A large source of uncertainty in the estimate over the next 10 years is the unpredictability of basic premiums because, in part, they are directly linked to CBO's baseline projections of enrollment and total spending for Parts B and D. Those projections are used to establish costs per beneficiary, a key part of determining premium amounts. Another large source of uncertainty is the income distribution for Medicare enrollees. It is hard to project changes in the distribution of income—and therefore in how much of Medicare enrollees' income falls within each income bracket.

Additionally, there is uncertainty surrounding the percentage of people age 65 or older who would choose to delay enrollment in Medicare. When premiums (basic or income-related) increase, current enrollees might choose to stay in, disenroll from, or go on and off of ("churn through") the program, whereas potential new enrollees might choose to delay their enrollment in the program. CBO expects that Medicare basic premiums would be lower than most private insurance premiums under current law and the option. As a result, CBO anticipates that an increase in the basic premiums for Parts B and D would have minimal effects on the number of beneficiaries who would choose to disenroll from those programs. However, CBO expects that if income-related premiums increased, the small percentage of people between the ages of 64 and 70 who continued to work, maintain creditable coverage through their employer, and delay enrollment in the Medicare program to avoid paying the IRP would increase. Because both Parts B and D of the Medicare program assess a permanent penalty for delayed (late) enrollment in the absence of other creditable health care coverage, CBO does not expect an increase in the percentage of people who would disenroll from Parts B and D; also, those penalties make it unlikely that higher income-related premiums would increase the number of people who would churn through the Medicare program.

Other Effects

One argument in favor of this option is that it would reduce the pressure on the working-age population to pay for benefits being received by older groups. (Because of demographic changes, the number of Medicare beneficiaries per worker has been increasing substantially as members of the baby-boom generation retire, thus increasing that pressure.) Another argument is that by absorbing a larger share of enrollees' income, higher Part D premiums would increase competitive pressure in the market for prescription drug plans, thus giving enrollees a stronger incentive to choose less expensive plans. Such pressure could cause prescription drug plans to reduce their bids slightly, generally leading to lower premiums for those plans along with reducing the federal government's costs and lowering the total cost of drugs for Medicare beneficiaries. Similar effects on costs for hospital care or outpatient services could accrue if enrollees sought out lower-cost Medicare Advantage plans, although such effects are not included in the estimates shown here.

A disadvantage of this option is that it would reduce many enrollees' disposable income by increasing basic premiums and freezing all of the income thresholds.
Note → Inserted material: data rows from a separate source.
/-- **The invariant along the σ-tower** (induction on the level): for every `j ≤ d`, `(t_j, v_j)` is part of a regular system of parameters of
`𝒪_{Y_j, τ_j y_j}` and `D_j = 𝒪_{Y_j, τ_j y_j}/(t_j, v_j)` carries a `K`-structure compatible with the base one through `Ψ_j` which is a localization at `M₀`.
Hypotheses: see the module docstring (`hτ` blowings up, `hψ` the glued stalk maps, `h0` the level-`0` r.s.p., `hcJ` the centres are the σ-curves, `hv`/`ht` the
relations of ✓ `tower_face`, `ht𝔪` the points follow the leaf, `hΨ0`/`hΨ` the composites, `hloc₀` the base localization). [cite: StacksProject, Tag 0804, Tag 0BIQ]
[cite: Matsumura1987, Thm. 4.1–4.3, Thm. 14.2] [cite: CossartPiltant2008, Prop. 4.4 (proof, p. 11)] -/
theorem sigmaTower_inv (hτ : ∀ j < d, IsBlowup (τ j) (J j)) (hψ : ∀ j < d, ∀ r, ψ j r = e j (((τ j).stalkMap (y j)).hom r))
    (h0 : IsRsopPart ![t 0, v 0]) (hcJ : ∀ j < d, Ideal.span (Set.range ![t j, v j]) = stalkIdeal (J j) (τ j (y j)))
    (hv : ∀ j < d, ψ j (v j) = v (j + 1)) (ht : ∀ j < d, ψ j (t j) = v (j + 1) * t (j + 1))
    (ht𝔪 : ∀ j < d, t (j + 1) ∈ maximalIdeal ((Y (j + 1)).presheaf.stalk (τ (j + 1) (y (j + 1)))))
    (hΨ0 : ∀ r, Ψ 0 r = r) (hΨ : ∀ j < d, ∀ r, Ψ (j + 1) r = ψ j (Ψ j r))
    (hloc₀ : @IsLocalization K _ M₀ ((Y 0).presheaf.stalk (τ 0 (y 0)) ⧸ Ideal.span (Set.range ![t 0, v 0])) _ inst₀) :
    ∀ j ≤ d, IsRsopPart ![t j, v j] ∧
      ∃ inst : Algebra K ((Y j).presheaf.stalk (τ j (y j)) ⧸ Ideal.span (Set.range ![t j, v j])),
        (∀ (g : K) (r₀ : (Y 0).presheaf.stalk (τ 0 (y 0))),
          @algebraMap K ((Y 0).presheaf.stalk (τ 0 (y 0)) ⧸ Ideal.span (Set.range ![t 0, v 0])) _ _ inst₀ g = Ideal.Quotient.mk _ r₀ →
          @algebraMap K ((Y j).presheaf.stalk (τ j (y j)) ⧸ Ideal.span (Set.range ![t j, v j])) _ _ inst g = Ideal.Quotient.mk _ (Ψ j r₀)) ∧
        @IsLocalization K _ M₀ ((Y j).presheaf.stalk (τ j (y j)) ⧸ Ideal.span (Set.range ![t j, v j])) _ inst := by
  intro j
  induction j with
  | zero =>
    intro _
    exact ⟨h0, inst₀, fun g r₀ h => by rw [hΨ0]; exact h, hloc₀⟩
  | succ j ih =>
    intro hj
    have hj' : j < d := by omega
    obtain ⟨hrs, inst, hcompat, hloc⟩ := ih hj'.le
    obtain ⟨h1, -, -, -, -, -, hall, ⟨inst'', hc''⟩, -⟩ :=
      sigmaTower_step (hτ j hj') (y j) (t j) (v j) hrs (hcJ j hj') (e j) (ψ j) (hψ j hj') (t (j + 1)) (v (j + 1)) (hv j hj') (ht j hj')
        (ht𝔪 j hj') M₀ (Ideal.span (Set.range ![t 0, v 0]))
        (@algebraMap K ((Y 0).presheaf.stalk (τ 0 (y 0)) ⧸ Ideal.span (Set.range ![t 0, v 0])) _ _ inst₀) (Ψ j) (Ψ (j + 1)) (hΨ j hj')
        inst hcompat hloc
    exact ⟨h1, inst'', hc'', hall inst'' hc''⟩

set_option maxHeartbeats 800000 in
-- long statement; elaboration only
/-- **THE σ-TOWER CHAINED** (census (S1) + the residual of (S2); see the module docstring for the data and hypotheses).  For every level `j < d`:
`(t_{j+1}, v_{j+1})` is part of a regular system of parameters; `v_{j+1}` is a non-zero-divisor (`hvnzd` of ✓ `tower_face`); `𝒪_{j+1}/(v_{j+1})` and
`D_{j+1} = 𝒪_{j+1}/(t_{j+1}, v_{j+1})` are local; `D_j → D_{j+1}` (induced by `ψ_j`) is bijective; EVERY `K`-structure on `D_{j+1}` compatible with the base through
`Ψ_{j+1}` is a localization at `M₀`, and one exists; and EVERY `K[T]`-structure on the exceptional divisor `𝒪_{j+1}/(v_{j+1})` compatible with the base on
constants and with `T ↦ t̄_{j+1}` is a localization of `K[T]` at some submonoid — the input of ✓ `isLocalizationAtPrime_span_pair_of_mem` (births) /
✓ `exists_prime_isLocalizationAtPrime_span` (generic point of the near curve), hence of ✓ `birth_descent_of_isLocalization` / ✓ `exists_successor_of_isLocalization`.
[cite: StacksProject, Tag 0804, Tag 0BIQ] [cite: Matsumura1987, Thm. 4.1–4.3, Thm. 14.2] [cite: CossartPiltant2008, Prop. 4.4 (proof, p. 11)]
[cite: CossartJannsenSaito2020, Lemma 7.5] -/
theorem sigmaTower (hτ : ∀ j < d, IsBlowup (τ j) (J j)) (hψ : ∀ j < d, ∀ r, ψ j r = e j (((τ j).stalkMap (y j)).hom r))
    (h0 : IsRsopPart ![t 0, v 0]) (hcJ : ∀ j < d, Ideal.span (Set.range ![t j, v j]) = stalkIdeal (J j) (τ j (y j)))
    (hv : ∀ j < d, ψ j (v j) = v (j + 1)) (ht : ∀ j < d, ψ j (t j) = v (j + 1) * t (j + 1))
    (ht𝔪 : ∀ j < d, t (j + 1) ∈ maximalIdeal ((Y (j + 1)).presheaf.stalk (τ (j + 1) (y (j + 1)))))
    (hΨ0 : ∀ r, Ψ 0 r = r) (hΨ : ∀ j < d, ∀ r, Ψ (j + 1) r = ψ j (Ψ j r))
    (hloc₀ : @IsLocalization K _ M₀ ((Y 0).presheaf.stalk (τ 0 (y 0)) ⧸ Ideal.span (Set.range ![t 0, v 0])) _ inst₀) :
    ∀ j < d, IsRsopPart ![t (j + 1), v (j + 1)] ∧
      v (j + 1) ∈ nonZeroDivisors ((Y (j + 1)).presheaf.stalk (τ (j + 1) (y (j + 1)))) ∧
      IsLocalRing ((Y (j + 1)).presheaf.stalk (τ (j + 1) (y (j + 1))) ⧸ Ideal.span {v (j + 1)}) ∧
      IsLocalRing ((Y (j + 1)).presheaf.stalk (τ (j + 1) (y (j + 1))) ⧸ Ideal.span (Set.range ![t (j + 1), v (j + 1)])) ∧
      (∀ q : (Y (j + 1)).presheaf.stalk (τ (j + 1) (y (j + 1))) ⧸ Ideal.span (Set.range ![t (j + 1), v (j + 1)]),
        ∃ r, Ideal.Quotient.mk _ (ψ j r) = q) ∧
      (∀ r, ψ j r ∈ Ideal.span (Set.range ![t (j + 1), v (j + 1)]) → r ∈ Ideal.span (Set.range ![t j, v j])) ∧
      (∀ inst'' : Algebra K ((Y (j + 1)).presheaf.stalk (τ (j + 1) (y (j + 1))) ⧸ Ideal.span (Set.range ![t (j + 1), v (j + 1)])),
        (∀ (g : K) (r₀ : (Y 0).presheaf.stalk (τ 0 (y 0))),
          @algebraMap K ((Y 0).presheaf.stalk (τ 0 (y 0)) ⧸ Ideal.span (Set.range ![t 0, v 0])) _ _ inst₀ g = Ideal.Quotient.mk _ r₀ →
          @algebraMap K ((Y (j + 1)).presheaf.stalk (τ (j + 1) (y (j + 1))) ⧸ Ideal.span (Set.range ![t (j + 1), v (j + 1)])) _ _ inst'' g =
            Ideal.Quotient.mk _ (Ψ (j + 1) r₀)) →
        @IsLocalization K _ M₀ ((Y (j + 1)).presheaf.stalk (τ (j + 1) (y (j + 1))) ⧸ Ideal.span (Set.range ![t (j + 1), v (j + 1)])) _ inst'') ∧
      (∃ inst'' : Algebra K ((Y (j + 1)).presheaf.stalk (τ (j + 1) (y (j + 1))) ⧸ Ideal.span (Set.range ![t (j + 1), v (j + 1)])),
        ∀ (g : K) (r₀ : (Y 0).presheaf.stalk (τ 0 (y 0))),
          @algebraMap K ((Y 0).presheaf.stalk (τ 0 (y 0)) ⧸ Ideal.span (Set.range ![t 0, v 0])) _ _ inst₀ g = Ideal.Quotient.mk _ r₀ →
          @algebraMap K ((Y (j + 1)).presheaf.stalk (τ (j + 1) (y (j + 1))) ⧸ Ideal.span (Set.range ![t (j + 1), v (j + 1)])) _ _ inst'' g =
            Ideal.Quotient.mk _ (Ψ (j + 1) r₀)) ∧
      (∀ instE : Algebra K[X] ((Y (j + 1)).presheaf.stalk (τ (j + 1) (y (j + 1))) ⧸ Ideal.span {v (j + 1)}),
        (∀ (g : K) (r₀ : (Y 0).presheaf.stalk (τ 0 (y 0))),
          @algebraMap K ((Y 0).presheaf.stalk (τ 0 (y 0)) ⧸ Ideal.span (Set.range ![t 0, v 0])) _ _ inst₀ g = Ideal.Quotient.mk _ r₀ →
          @algebraMap K[X] ((Y (j + 1)).presheaf.stalk (τ (j + 1) (y (j + 1))) ⧸ Ideal.span {v (j + 1)}) _ _ instE (C g) =
            Ideal.Quotient.mk _ (Ψ (j + 1) r₀)) →
        @algebraMap K[X] ((Y (j + 1)).presheaf.stalk (τ (j + 1) (y (j + 1))) ⧸ Ideal.span {v (j + 1)}) _ _ instE Polynomial.X =
          Ideal.Quotient.mk _ (t (j + 1)) →
        ∃ N : Submonoid K[X], @IsLocalization K[X] _ N ((Y (j + 1)).presheaf.stalk (τ (j + 1) (y (j + 1))) ⧸ Ideal.span {v (j + 1)}) _ instE) := by
  intro j hj
  obtain ⟨hrs, inst, hcompat, hloc⟩ := sigmaTower_inv d Y τ J y e ψ t v M₀ Ψ inst₀ hτ hψ h0 hcJ hv ht ht𝔪 hΨ0 hΨ hloc₀ j hj.le
  exact sigmaTower_step (hτ j hj) (y j) (t j) (v j) hrs (hcJ j hj) (e j) (ψ j) (hψ j hj) (t (j + 1)) (v (j + 1)) (hv j hj) (ht j hj)
    (ht𝔪 j hj) M₀ (Ideal.span (Set.range ![t 0, v 0]))
    (@algebraMap K ((Y 0).presheaf.stalk (τ 0 (y 0)) ⧸ Ideal.span (Set.range ![t 0, v 0])) _ _ inst₀) (Ψ j) (Ψ (j + 1)) (hΨ j hj)
    inst hcompat hloc

end Tower

end Summit.ResolutionOfSingularities.ResolutionOfSingularities.Theorems.RadicialJung.CleanModels

end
A growing share of enrollees would become subject to the IRP in later years because people's nominal income tends to rise over time (although their purchasing power might not increase). Another disadvantage of this option: Even though the disposable income of low-income enrollees whose Medicare premiums are paid by Medicaid might not decrease, state Medicaid programs would face higher costs for some enrollees, such as certain Part B enrollees who have low income and limited assets.